A crossing guard marches into the gauntlet of the intersection in the Mission – an old woman but the neon sign is her shield. The children are her minion. And the grizzlied fervent of traffic ceases, as they would not dare to do anything but deign to her authority.

A young tomboy, flannel, piercings, tattered black jeans, skips down the street. Thick, outdated rims hold equally thick prescription lenses and belie the secret behind the facade. I hear her skateboard crash to the ground as I drive by.

A man is eager to please over the telephone. I agree to his permutations. He finds joy in his acquired expertise though he gets paid the same as his uninterested colleagues.

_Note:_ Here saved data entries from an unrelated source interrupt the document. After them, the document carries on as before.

/-- **Single archimedean constituents: the unit-box pair integral is ONE archimedean local integral.**
In the situation of `setIntegral_unitBox_univ_torusPairIntegrandC_whittakerCoeff_eq`, if `e_i = 0` for
`i ≠ i₀` and `e'_j = 0` for `j ≠ j₀` (e.g. `f` in the copy `S_{i₀}(τ)` and `f'` in the copy
`S'_{j₀}(τ')`, fixed by the smoothings), then
`∫_{𝕌_Kⁿ × K} W_{S_η f} · conj(W_{S_θ f'}) · Φ |det|^s δ_B⁻¹ = Ψ_∞(s; W_{e_{i₀}}, W̄'_{e'_{j₀}}, Φ_∞)`
for the Whittaker functionals `Φ_ℓ(S_{i₀})`, `Φ_ℓ(S'_{j₀})` and the image Haar measures.
[cite: CogdellAnalyticTheory2004, §2.3 and §4.1] -/
theorem setIntegral_unitBox_univ_torusPairIntegrandC_whittakerCoeff_eq_archRankinSelbergPairIntegral
    (hcpt : isCompact_glFiniteIntegralLevel n K)
    (P P' : CuspidalAutomorphicRepGL n K μ)
    {E : Type*} [NormedAddCommGroup E] [InnerProductSpace ℂ E] [CompleteSpace E]
    {τ : ContRepresentation ℂ (AutomorphyDatum.gl n K hcpt).arch.carrier E}
    (hτu : τ.IsUnitary) (hτi : τ.IsTopIrreducible) (hτc : τ.IsStronglyContinuous)
    (hex : ∃ T ∈ archIntertwiners hcpt τ P.1, T ≠ 0)
    {k : ℕ} {S : Fin k → E →L[ℂ] (AdelicGroupData.gl n K).L2 μ}
    (hS : ∀ i, S i ∈ archIntertwinersLevel hcpt τ P.1 (glFiniteIntegralLevel n K))
    (hSon : ∀ i j, schurCoeff (μ := μ) (S i) (S j) = if i = j then 1 else 0)
    (hspan : ∀ T ∈ archIntertwinersLevel hcpt τ P.1 (glFiniteIntegralLevel n K), T ∈ Submodule.span ℂ (Set.range S))
    {E' : Type*} [NormedAddCommGroup E'] [InnerProductSpace ℂ E'] [CompleteSpace E']
    {τ' : ContRepresentation ℂ (AutomorphyDatum.gl n K hcpt).arch.carrier E'}
    (hτu' : τ'.IsUnitary) (hτi' : τ'.IsTopIrreducible) (hτc' : τ'.IsStronglyContinuous)
    (hex' : ∃ T ∈ archIntertwiners hcpt τ' P'.1, T ≠ 0)
    {k' : ℕ} {S' : Fin k' → E' →L[ℂ] (AdelicGroupData.gl n K).L2 μ}
    (hS' : ∀ j, S' j ∈ archIntertwinersLevel hcpt τ' P'.1 (glFiniteIntegralLevel n K))
    (hSon' : ∀ i j, schurCoeff (μ := μ) (S' i) (S' j) = if i = j then 1 else 0)
    (hspan' : ∀ T ∈ archIntertwinersLevel hcpt τ' P'.1 (glFiniteIntegralLevel n K), T ∈ Submodule.span ℂ (Set.range S'))
    (ν₀ : Measure ↥(adelicUnipotent n K)) [IsHaarMeasure ν₀]
    {η θ : GL (Fin n) (AdeleRing (𝓞 K) K) → ℝ} (hη : IsTestFunctionGL n K η) (hθ : IsTestFunctionGL n K θ)
    (hleftη : ∀ u ∈ glFiniteIntegralLevel n K, ∀ x : GL (Fin n) (AdeleRing (𝓞 K) K), η (GLn.ofFinite n K u * x) = η x)
    (hleftθ : ∀ u ∈ glFiniteIntegralLevel n K, ∀ x : GL (Fin n) (AdeleRing (𝓞 K) K), θ (GLn.ofFinite n K u * x) = θ x)
    (f : P.1.toSubmodule) (f' : P'.1.toSubmodule)
    (e : Fin k → archGardingSpace hcpt τ)
    (he : ∀ i, (e i : E) = ContinuousLinearMap.adjoint (S i)
      ((smoothedVector P.1 η f : P.1.toSubmodule) : (AdelicGroupData.gl n K).L2 μ))
    (e' : Fin k' → archGardingSpace hcpt τ')
    (he' : ∀ j, (e' j : E') = ContinuousLinearMap.adjoint (S' j)
      ((smoothedVector P'.1 θ f' : P'.1.toSubmodule) : (AdelicGroupData.gl n K).L2 μ))
    {i₀ : Fin k} (he0 : ∀ i, i ≠ i₀ → e i = 0) {j₀ : Fin k'} (he0' : ∀ j, j ≠ j₀ → e' j = 0)
    {Φinf : (Fin n → InfiniteAdeleRing K) → ℝ} (hΦ : Continuous Φinf) (s : ℂ)
    (νA : Measure (Fin n → ideleGroup K)) [SFinite νA]
    (νK : Measure ↥(maximalCompactAdelic n K)) [SFinite νK] :
    ∫ p in unitBox (Set.univ : Set (HeightOneSpectrum (𝓞 K))) ×ˢ Set.univ,
        torusPairIntegrandC n K
          (whittakerCoeff ν₀ (unipotentTateDomain n K) (adeleAddChar K)
            (invQuot (AdelicGroupData.gl n K) (smoothedForm η (f : (AdelicGroupData.gl n K).L2 μ))))
          (star (whittakerCoeff ν₀ (unipotentTateDomain n K) (adeleAddChar K)
            (invQuot (AdelicGroupData.gl n K) (smoothedForm θ (f' : (AdelicGroupData.gl n K).L2 μ)))))
          (standardTestFun n K Φinf) s p ∂(νA.prod νK) =
      archRankinSelbergPairIntegral hcpt τ hτc τ' hτc'
        (transferMap (whittakerFunctional ν₀ (continuous_adeleAddChar K)
          (ContRepresentation.Equiv.refl P.1.toContRep)) hτc
          ⟨S i₀, mem_multiplicityModule_of_mem_archIntertwinersLevel (isOpen_glFiniteIntegralLevel n K) hcpt (hS i₀)⟩)
        (transferMap (whittakerFunctional ν₀ (continuous_adeleAddChar K)
          (ContRepresentation.Equiv.refl P'.1.toContRep)) hτc'
          ⟨S' j₀, mem_multiplicityModule_of_mem_archIntertwinersLevel (isOpen_glFiniteIntegralLevel n K) hcpt (hS' j₀)⟩)
        (e i₀) (e' j₀) Φinf
        (((νA.restrict (unitBox (Set.univ : Set (HeightOneSpectrum (𝓞 K))))).map (archTorusOfIdele n K)))
        (νK.map (kinfOfMaximalCompact n K)) s := by
  rw [setIntegral_unitBox_univ_torusPairIntegrandC_whittakerCoeff_eq hcpt P P' hτu hτi hτc hex hS hSon hspan
    hτu' hτi' hτc' hex' hS' hSon' hspan' ν₀ hη hθ hleftη hleftθ f f' e he e' he' hΦ s νA νK,
    archRankinSelbergPairIntegral_def]
  congr 1 with z
  have h1 : ∀ i, i ≠ i₀ → transferMap (whittakerFunctional ν₀ (continuous_adeleAddChar K)
      (ContRepresentation.Equiv.refl P.1.toContRep)) hτc
      ⟨S i, mem_multiplicityModule_of_mem_archIntertwinersLevel (isOpen_glFiniteIntegralLevel n K) hcpt (hS i)⟩
      ⟨τ (toArch hcpt (glDiagonal n (mixedSpace K) z.1 * (z.2 : GL (Fin n) (mixedSpace K)))) (e i : E),
        apply_mem_archGardingSpace hτc _ (e i).2⟩ = 0 := fun i hi => by
    have h0 : (⟨τ (toArch hcpt (glDiagonal n (mixedSpace K) z.1 * (z.2 : GL (Fin n) (mixedSpace K)))) (e i : E),
        apply_mem_archGardingSpace hτc _ (e i).2⟩ : archGardingSpace hcpt τ) = 0 := by
      apply Subtype.ext
      change τ _ (e i : E) = 0
      rw [he0 i hi, Submodule.coe_zero, map_zero]
    rw [h0, map_zero]
  have h2 : ∀ j, j ≠ j₀ → transferMap (whittakerFunctional ν₀ (continuous_adeleAddChar K)
      (ContRepresentation.Equiv.refl P'.1.toContRep)) hτc'
      ⟨S' j, mem_multiplicityModule_of_mem_archIntertwinersLevel (isOpen_glFiniteIntegralLevel n K) hcpt (hS' j)⟩
      ⟨τ' (toArch hcpt (glDiagonal n (mixedSpace K) z.1 * (z.2 : GL (Fin n) (mixedSpace K)))) (e' j : E'),
        apply_mem_archGardingSpace hτc' _ (e' j).2⟩ = 0 := fun j hj => by
    have h0 : (⟨τ' (toArch hcpt (glDiagonal n (mixedSpace K) z.1 * (z.2 : GL (Fin n) (mixedSpace K)))) (e' j : E'),
        apply_mem_archGardingSpace hτc' _ (e' j).2⟩ : archGardingSpace hcpt τ') = 0 := by
      apply Subtype.ext
      change τ' _ (e' j : E') = 0
      rw [he0' j hj, Submodule.coe_zero, map_zero]
    rw [h0, map_zero]
  rw [Finset.sum_eq_single i₀ (fun i _ hi => h1 i hi) (fun h => absurd (Finset.mem_univ i₀) h),
    Finset.sum_eq_single j₀ (fun j _ hj => h2 j hj) (fun h => absurd (Finset.mem_univ j₀) h)]

end CuspForms

end Literature.NumberTheory.Automorphic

My babe holds a ravaged field mouse in her hand, petting it, praying for it. Nobody knows the natural lifespan of a field mouse. Just as this one does after a few more strained breaths, they meet death so early, so often.

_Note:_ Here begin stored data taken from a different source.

import Literature.MathematicalPhysics.QuantumFieldTheory.Balaban1983to89.T4TermwiseClosure

/-!
# T⁴ continuum, node U5 (NE7), TERM-WISE member — the E-group's share of hazard H-U5b-1 DISCHARGED by the tower rate

Lineage t4-ne7-p1 (term-wise matching modulo constants), generation 5.  HONEST FRAMING (page 1): pure YM₄ on a FIXED
FINITE torus T⁴, rung (B)+1 of the cell's ladder = the `ε → 0` limit of expectations of gauge-invariant observables;
NOT infinite volume, NOT a mass gap, NOT the Clay problem.  Spine estimate NE7 (node U5: for every `K` a `t`-independent
constant `c_K` with `|log Z^B_{K+1}(t) − log Z^A_K(t) − c_K| ≤ δ_K·|T₁|`, `Σ_K δ_K < ∞`) is NOT PRINTED for Bałaban's
d = 4 procedure; its d = 2, 3 template is [King1986] (3.10)–(3.13) pp. 656–657 (TEMPLATE ONLY).  Every estimate below is a
HYPOTHESIS BINDER named in the statement; nothing of Bałaban's expansions is asserted; no conditional (BetaPertH, (B),
(B^μ)) is hidden — they sit by name inside the producers of the binders exactly where those modules declare them (node U2's
asymptotic-freedom input behind `hinj`: `T4CouplingMatching.EventualLowerH` / `T4TowerRateDischarge.uRateUpTo_of_spine`).
All declarations are [folklore] bookkeeping (finite sums, the triangle inequality, composition of tree theorems).
NO definitions, no cite tags.

## Why this leaf (cross-read advisory A1 on generation 4, C-pv01-76)
Generation 4's capstone `T4TermwiseClosure.hasContinuumLimit_of_nodes` exposes the tower's rate constant only as
`∃ Cr ≥ 0`, while the premise it then asks for — hazard H-U5b-1, binder (D): «the chosen term constant
`Σ_j sliceCentre κ₁ κ₂ S ρ(Cr) j + cO` deviates from a `t`-free class constant by `≤ vol·s_K`, `Σ s_K < ∞`» — depends on
that `Cr` through the RATE radii `ρ_j = Cw·vol·(Cr θ′^j Λ^{K−j})` which steer `sliceCentre`.  A producer of (D) would
therefore have had to work uniformly in an unknown `Cr`.  This leaf removes the E-group from (D) altogether, BY KERNEL and
in the lineage's own technique (the composed tower rate): at a REFERENCE WITNESS — an admissible driving field `v₁` on which
both runs' background maps return the reference backgrounds `U₁^A`, `U₁^B` of the (2.25)-normalisation (binder (F′),
STRUCTURAL, here a hypothesis; in the papers the E-terms of (2.25) are analytic on the small-field spaces
`U^c_j(X, α_{0,j}, α_{1,j})` of property (ii) below (2.27), p. 259 of [Balaban1988Convergent] (their radii `α_{0,j}`,
`α_{1,j}` are (2.28)), neighbourhoods of the unit configuration — a LOCATION remark, not a citation of a two-run
statement) — every E-factor `exp(E(X; g, U(v₁)) − E(X; g, U₁))` equals
`1`, so the one-run SIZE centring (binder (S)) read at `v₁` gives `|κ₁ j| ≤ S j`, and the two-run RATE centring produced from
`URateUpTo K` + `Multiplicity` (`T4TermwiseBudget.rateSlice_of_uRateUpTo`) read at `v₁` gives
`|κ₂ j| ≤ Cw·vol·(Cr θ′^j Λ^{K−j}) = ρ j` — the centres bound ZERO within their own radii.  Hence
`|Σ_{j ≤ K} sliceCentre κ₁ κ₂ S ρ j| ≤ Σ_{j ≤ K} min(S j, ρ j) ≤ vol·max(Cw,1)(E + Cr)·Σ_{j+n=K} min(aⁿ, θ′^jΛⁿ)`
(`T4TermwiseBudget.sliceMin_le_eShape`), summable in `K` (`T4TowerRateComposition.summable_eBranch_poly`), for WHATEVER
`Cr` the tower delivers.  What remains of (D) is HONESTLY RELOCATED to the other kinds: binder (O′) «the other kinds'
centre `cO K t τ` (vacuum-energy counter-terms of both runs incl. their `t`-dependence, large-field / R-kind normalisations,
boundary terms, run B's unmatched first ultraviolet step) deviates from a `t,τ`-free class constant `c₀ K` by `≤ vol·s_K`,
`Σ s_K < ∞`» — a statement that no longer mentions `Cr`, NOT PRINTED, and (§1) EQUIVALENT to (D) modulo the kernel-proved
E-branch (`otherKinds_dev_of_centreDeviation` is the converse direction).

## What this module adds (additive leaf; imports `T4TermwiseClosure` (gen 4) by name; nothing upstream is edited)
§1 REAL ANALYSIS.  `abs_sum_sliceCentre_le`: centres bounding zero (`|κ₁ j| ≤ S j`, `|κ₂ j| ≤ ρ j`) give
   `|Σ sliceCentre| ≤ Σ min(S, ρ)`; `abs_centre_sub_le`: with `Σ min ≤ vol·r` and `|cO − c₀| ≤ vol·s` the term constant is
   within `vol·(r + s)` of `c₀`; `otherKinds_dev_of_centreDeviation`: conversely (D) ⇒ (O′) with `s + r`.
§2 THE WITNESS.  `sizeCentre_abs_le_of_witness`, `rateCentre_abs_le_of_witness`: at `v₁ ∈ Adm` with `U^A(v₁) = U₁^A`,
   `U^B(v₁) = U₁^B` the (2.25)-shaped log-ratios vanish, so (S) gives `|κ₁ j| ≤ S j` and `URateUpTo K` + `Multiplicity`
   give `|κ₂ j| ≤ Cw·vol·(Cr θ^j Λ^{K−j})` for `j ≤ K`.
§3 PER TERM FAMILY (generality of `T4TermwiseBudget.termBudget_of_towerRate`).  `centreDeviation_of_witness`: (S), the
   tower rate, (M), (F′) and (O′) PRODUCE generation 3/4's binder `hdev` with deviation rate
   `max(Cw,1)(E + Cr_K)·Σ min(aⁿ, θ^jΛⁿ) + s_K`; `termBudget_of_towerRate_witness`: node U5's per-term budget with NO
   H-U5b-1 binder on the E-group.
§4 PER FAMILY ALONG THE SPINE.  `goodClause_summable_of_nodes_witness`, `hybridNE7_of_nodes_witness`,
   `ne7_of_nodes_witness`: the binders of generation 4's `hybridNE7_of_nodes` / `ne7_of_nodes` with (D) REPLACED by
   (F′) + (O′); the tower's `Cr` now occurs only inside the delivered remainder
   `δ′_K = (max(Cw,1)(E + Cr)e_K + rO K) + (max(Cw,1)(E + Cr)e_K + s K)`, `e_K = Σ_{j+n=K} min(aⁿ, θ′^jΛⁿ)`, never in a
   premise.
§5 ALL STRINGS — THE CAPSTONE RE-KEYED.  `hasContinuumLimit_of_nodes_witness`: the node-U0 targets
   `HasContinuumLimit Sc ∧ HasUniqueLimitPoints Sc ∧ LimitPointsAgree Sc` OUTRIGHT (no `∃ Cr`-guarded implication) from the
   string-independent tower data (T), the per-string binders (F)(S)(M)(O)(O′)(W)(L1-pos)(E1/E2) and the witness (F′)
   (`T4MatchingAssembly.hasContinuumLimit_of_hybridNE7`, one string at a time — a common `Cr` is no longer needed).

## Binder census of the capstone (every one a hypothesis; which are estimates)
(T) tower, string-independent, NOT PRINTED as two-run statements: `h9 hΛm hUL hG h5 hloc hgd hinj hbox hgA hgB` + signs and
the rate window `max(ω,θc) < θ′ < 1`, `θ₅, θ₃ ≤ θ′ ≤ Λ`, `0 < a < 1`.  (F) format `hfmtA hfmtB hint hsc hposO hoff`
(STRUCTURAL: the (2.25)-shape of the E-group factors — LOCATION p. 259 of [Balaban1988Convergent]).  (F′) `hwit` the
reference witness (STRUCTURAL, NOT PRINTED as such).  (S) `hS hSle` one-run size centrings `≤ vol·E·a^{K−j}` (shape of
(2.43) p. 263, one run at a time — LOCATION).  (M) `hM` multiplicity with base `Λ`.  (O) `hO hRO hrO` other kinds' radii.
(O′) `hO'` / `hdevO` the other kinds' CENTRES against a `t,τ`-free class constant, `Summable s` — THE WHOLE OF WHAT IS LEFT
OF H-U5b-1, NOT PRINTED.  (W) `hW` `RelWeightBound` (NE7b both runs, NOT PRINTED; sibling seats).  (L1-pos) `hA hB`.
(E1/E2) `hZA hZB` dictionary.  OUTPUT: node U0's three targets.  Non-vacuity: of the ledger-level binder set with
centres `0`, `T4TermwiseBudget.toy_termBudget_nonvacuous`; of the tower side, `T4TowerRateDischarge.toy_nodes_conclusion`;
§1 holds trivially at `κ₁ = κ₂ = 0`.  NO joint toy of (F′) with the functional (2.25) format is given in this leaf
(v1.1: one is `T4TermwiseCurrency.toy_rate_witness_nonvacuous`, on the currency-generic form of §4's ledger theorem).

## What is NOT delivered
The weight half (W); the R-kind two-run rate inside (O); the other kinds' centring (O′); the one-run inputs (F)(F′)(S)(M);
any of the tower's node estimates (T).  The crux-typing checklist item (ii) is respected: every `∫` appears only inside the
format binders supplied by the caller, with integrability a named binder (`hint`).

References (LOCATIONS / TEMPLATE only; nothing here is cited as proving a binder): [King1986] C. King, The U(1) Higgs
model: I. The continuum limit, Commun. Math. Phys. 102 (1986) 649–677, (3.10)–(3.13) pp. 656–657 (template of NE7);
[Balaban1988Convergent] T. Bałaban, Convergent renormalization expansions for lattice gauge theories, Commun. Math. Phys.
119 (1988) 243–285, (2.25) p. 259, (2.43)–(2.46) p. 263 (locations of the one-run shapes and of the unit normalisation).
-/

open Finset MeasureTheory _root_.Filter _root_.Topology

namespace Literature.MathematicalPhysics.QuantumFieldTheory.Balaban1983to89.T4TermwiseDeviation

open T4OutputRate T4RecentScale T4GoodClassBudget T4CauchySum T4TowerRateComposition T4TowerRateDischarge
  T4TermwiseBudget T4TermwiseClosure T4HybridMatching T4MatchingAssembly T4Crossover

/-! ## §1 Real analysis: centres that bound zero are within the slice radii of zero -/

section Slices

/-- If both per-slice centres bound ZERO within their radii (`|κ₁ j| ≤ S j`, `|κ₂ j| ≤ ρ j` for `j ≤ K`), the chosen
term constant of the E-group is within `Σ_{j ≤ K} min(S j, ρ j)` of zero (`T4GoodClassBudget.abs_sub_sliceCentre_le` at
`y = 0`, summed). [folklore] -/
theorem abs_sum_sliceCentre_le {κ₁ κ₂ S ρ : ℕ → ℝ} {K : ℕ} (h₁ : ∀ j ≤ K, |κ₁ j| ≤ S j)
    (h₂ : ∀ j ≤ K, |κ₂ j| ≤ ρ j) :
    |∑ j ∈ range (K + 1), sliceCentre κ₁ κ₂ S ρ j| ≤ ∑ j ∈ range (K + 1), min (S j) (ρ j) := by
  refine (abs_sum_le_sum_abs _ _).trans (sum_le_sum fun j hj => ?_)
  have hjK : j ≤ K := Nat.le_of_lt_succ (mem_range.mp hj)
  have h := abs_sub_sliceCentre_le (κ₁ := κ₁) (κ₂ := κ₂) (S := S) (ρ := ρ) (j := j) (y := 0)
    (by rw [zero_sub, abs_neg]; exact h₁ j hjK) (by rw [zero_sub, abs_neg]; exact h₂ j hjK)
  rwa [zero_sub, abs_neg] at h

/-- … so with `Σ_{j ≤ K} min(S j, ρ j) ≤ vol·r` (the crossover, `T4TermwiseBudget.sliceMin_le_eShape`) and the OTHER KINDS'
centre within `vol·s` of a class constant `c₀` (binder (O′)), the whole term constant `Σ_j sliceCentre … j + cO` is within
`vol·(r + s)` of `c₀` — generation 3/4's binder `hdev` (hazard H-U5b-1) with deviation rate `r + s`. [folklore] -/
theorem abs_centre_sub_le {κ₁ κ₂ S ρ : ℕ → ℝ} {K : ℕ} {cO c₀ vol r s : ℝ} (h₁ : ∀ j ≤ K, |κ₁ j| ≤ S j)
    (h₂ : ∀ j ≤ K, |κ₂ j| ≤ ρ j) (hmin : ∑ j ∈ range (K + 1), min (S j) (ρ j) ≤ vol * r)
    (hO : |cO - c₀| ≤ vol * s) :
    |((∑ j ∈ range (K + 1), sliceCentre κ₁ κ₂ S ρ j) + cO) - c₀| ≤ vol * (r + s) := by
  have e : ((∑ j ∈ range (K + 1), sliceCentre κ₁ κ₂ S ρ j) + cO) - c₀
      = (∑ j ∈ range (K + 1), sliceCentre κ₁ κ₂ S ρ j) + (cO - c₀) := by ring
  rw [e, mul_add]
  exact (abs_add_le _ _).trans (add_le_add ((abs_sum_sliceCentre_le h₁ h₂).trans hmin) hO)

/-- CONVERSELY, generation 4's binder (D) (the whole term constant within `vol·s` of `c₀`) implies (O′) with rate `r + s`
once the E-group's centres bound zero: modulo the kernel-proved E-branch the two binders are EQUIVALENT — this leaf adds
no strength to the hypothesis set, it relocates it. [folklore] -/
theorem otherKinds_dev_of_centreDeviation {κ₁ κ₂ S ρ : ℕ → ℝ} {K : ℕ} {cO c₀ vol r s : ℝ}
    (h₁ : ∀ j ≤ K, |κ₁ j| ≤ S j) (h₂ : ∀ j ≤ K, |κ₂ j| ≤ ρ j)
    (hmin : ∑ j ∈ range (K + 1), min (S j) (ρ j) ≤ vol * r)
    (hdev : |((∑ j ∈ range (K + 1), sliceCentre κ₁ κ₂ S ρ j) + cO) - c₀| ≤ vol * s) :
    |cO - c₀| ≤ vol * (r + s) := by
  have e : cO - c₀ = (((∑ j ∈ range (K + 1), sliceCentre κ₁ κ₂ S ρ j) + cO) - c₀)
      - ∑ j ∈ range (K + 1), sliceCentre κ₁ κ₂ S ρ j := by ring
  rw [e, mul_add, add_comm (vol * r)]
  exact (abs_sub _ _).trans (add_le_add hdev ((abs_sum_sliceCentre_le h₁ h₂).trans hmin))

end Slices

/-! ## §2 The reference witness: at `U(v₁) = U₁` in both runs the centres bound zero -/

section Witness

variable {C : Carriers} {V : Type*}

/-- AT A REFERENCE WITNESS THE SIZE CENTRE BOUNDS ZERO.  If some driving field `v₁` is mapped to the reference
backgrounds in both runs (`U^A(v₁) = U₁^A`, `U^B(v₁) = U₁^B`; binder (F′)), every (2.25)-shaped factor
`exp(E(X; g, U(v₁)) − E(X; g, U₁))` equals `1`, the slice log-ratios vanish, and the one-run size centring (binder (S)) read
at `v₁` says `|κ₁ j| ≤ S j`. [folklore] -/
theorem sizeCentre_abs_le_of_witness {EA : Functional C C.BgA} {EB : Functional C C.BgB} {gA gB : ℕ → ℝ}
    {uA : V → C.BgA} {uB : V → C.BgB} {oneA : C.BgA} {oneB : C.BgB} {fac : Finset C.Dom} {κ₁ S : ℕ → ℝ}
    {K : ℕ} {v₁ : V} (hA : uA v₁ = oneA) (hB : uB v₁ = oneB)
    (hS : ∀ j ≤ K, |(∑ X ∈ fac with C.scale X = j,
        (Real.log (Real.exp (EB gB (uB v₁) X - EB gB oneB X))
          - Real.log (Real.exp (EA gA (uA v₁) X - EA gA oneA X)))) - κ₁ j| ≤ S j) :
    ∀ j ≤ K, |κ₁ j| ≤ S j := fun j hj => by
  have h0 : (∑ X ∈ fac with C.scale X = j,
      (Real.log (Real.exp (EB gB (uB v₁) X - EB gB oneB X))
        - Real.log (Real.exp (EA gA (uA v₁) X - EA gA oneA X)))) = 0 :=
    sum_eq_zero fun X _ => by simp only [hA, hB, sub_self, Real.exp_zero, Real.log_one]
  have h := hS j hj
  rwa [h0, zero_sub, abs_neg] at h

/-- AT A REFERENCE WITNESS THE RATE CENTRE BOUNDS ZERO.  With `v₁ ∈ Adm` as above, the composed two-run tower rate
`URateUpTo K` (lineage t4-ne7-p1, node U3's output up to cutoff `K`, NOT PRINTED) and `Multiplicity` of the ledger
(NOT PRINTED for a two-run ledger) — i.e. `T4TermwiseBudget.rateSlice_of_uRateUpTo` read at `v₁` — bound the RATE CENTRE
ITSELF: `|Σ_{scale X = j} −(E^B(X; g^B, U₁^B) − E^A(X; g^A, U₁^A))| ≤ Cw·vol·(Cr θ^j Λ^{K−j})` for `j ≤ K`. [folklore] -/
theorem rateCentre_abs_le_of_witness {EA : Functional C C.BgA} {EB : Functional C C.BgB} {gA gB : ℕ → ℝ}
    {uA : V → C.BgA} {uB : V → C.BgB} {Adm : Set V} {oneA : C.BgA} {oneB : C.BgB} {fac : Finset C.Dom}
    {Cr θ κ Cw vol Λ : ℝ} {K : ℕ} {v₁ : V} (hv₁ : v₁ ∈ Adm) (hA : uA v₁ = oneA) (hB : uB v₁ = oneB)
    (hU : URateUpTo K EA EB gA gB uA uB Adm Cr θ κ) (hfac : ∀ X ∈ fac, C.scale X ≤ K)
    (hM : Multiplicity fac C.scale (fun X => Real.exp (-(κ * C.d X))) Cw vol Λ K) (hCr : 0 ≤ Cr) (hθ : 0 ≤ θ) :
    ∀ j ≤ K, |∑ X ∈ fac with C.scale X = j, (-(EB gB oneB X - EA gA oneA X))|
      ≤ Cw * vol * (Cr * θ ^ j * Λ ^ (K - j)) := fun j hj => by
  have h0 : (∑ X ∈ fac with C.scale X = j,
      (Real.log (Real.exp (EB gB (uB v₁) X - EB gB oneB X))
        - Real.log (Real.exp (EA gA (uA v₁) X - EA gA oneA X)))) = 0 :=
    sum_eq_zero fun X _ => by simp only [hA, hB, sub_self, Real.exp_zero, Real.log_one]
  have h := rateSlice_of_uRateUpTo hU oneA oneB hfac hM hCr hθ hv₁ hj
  rwa [h0, zero_sub, abs_neg] at h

During a pause in conversation, my friend puts her chin on her hand and lets the silence flow past the point of discomfort. I feel my heart radiate and look up from the floor — she is looking at me, and she is content.

A struggling, Vietnamese immigrant holds a bag of bread in her hands. She tosses it up in delight to the rain of pigeons cascading down around her.

Today’s Advice: “I feel that I have had a blow; but it is not, as I thought as a child, simply a blow from an enemy hidden behind the cotton wool of daily life; it is or will become a revelation of some order; it is a token of some real thing behind appearances… From this I reach what I might call a philosophy; that behind the cotton wool is hidden a pattern; that we – I mean all human beings – are connected with this; that the whole world is a work of art; that we are parts of the work of art.” Virginia Woolf,  “A Sketch of the Past.”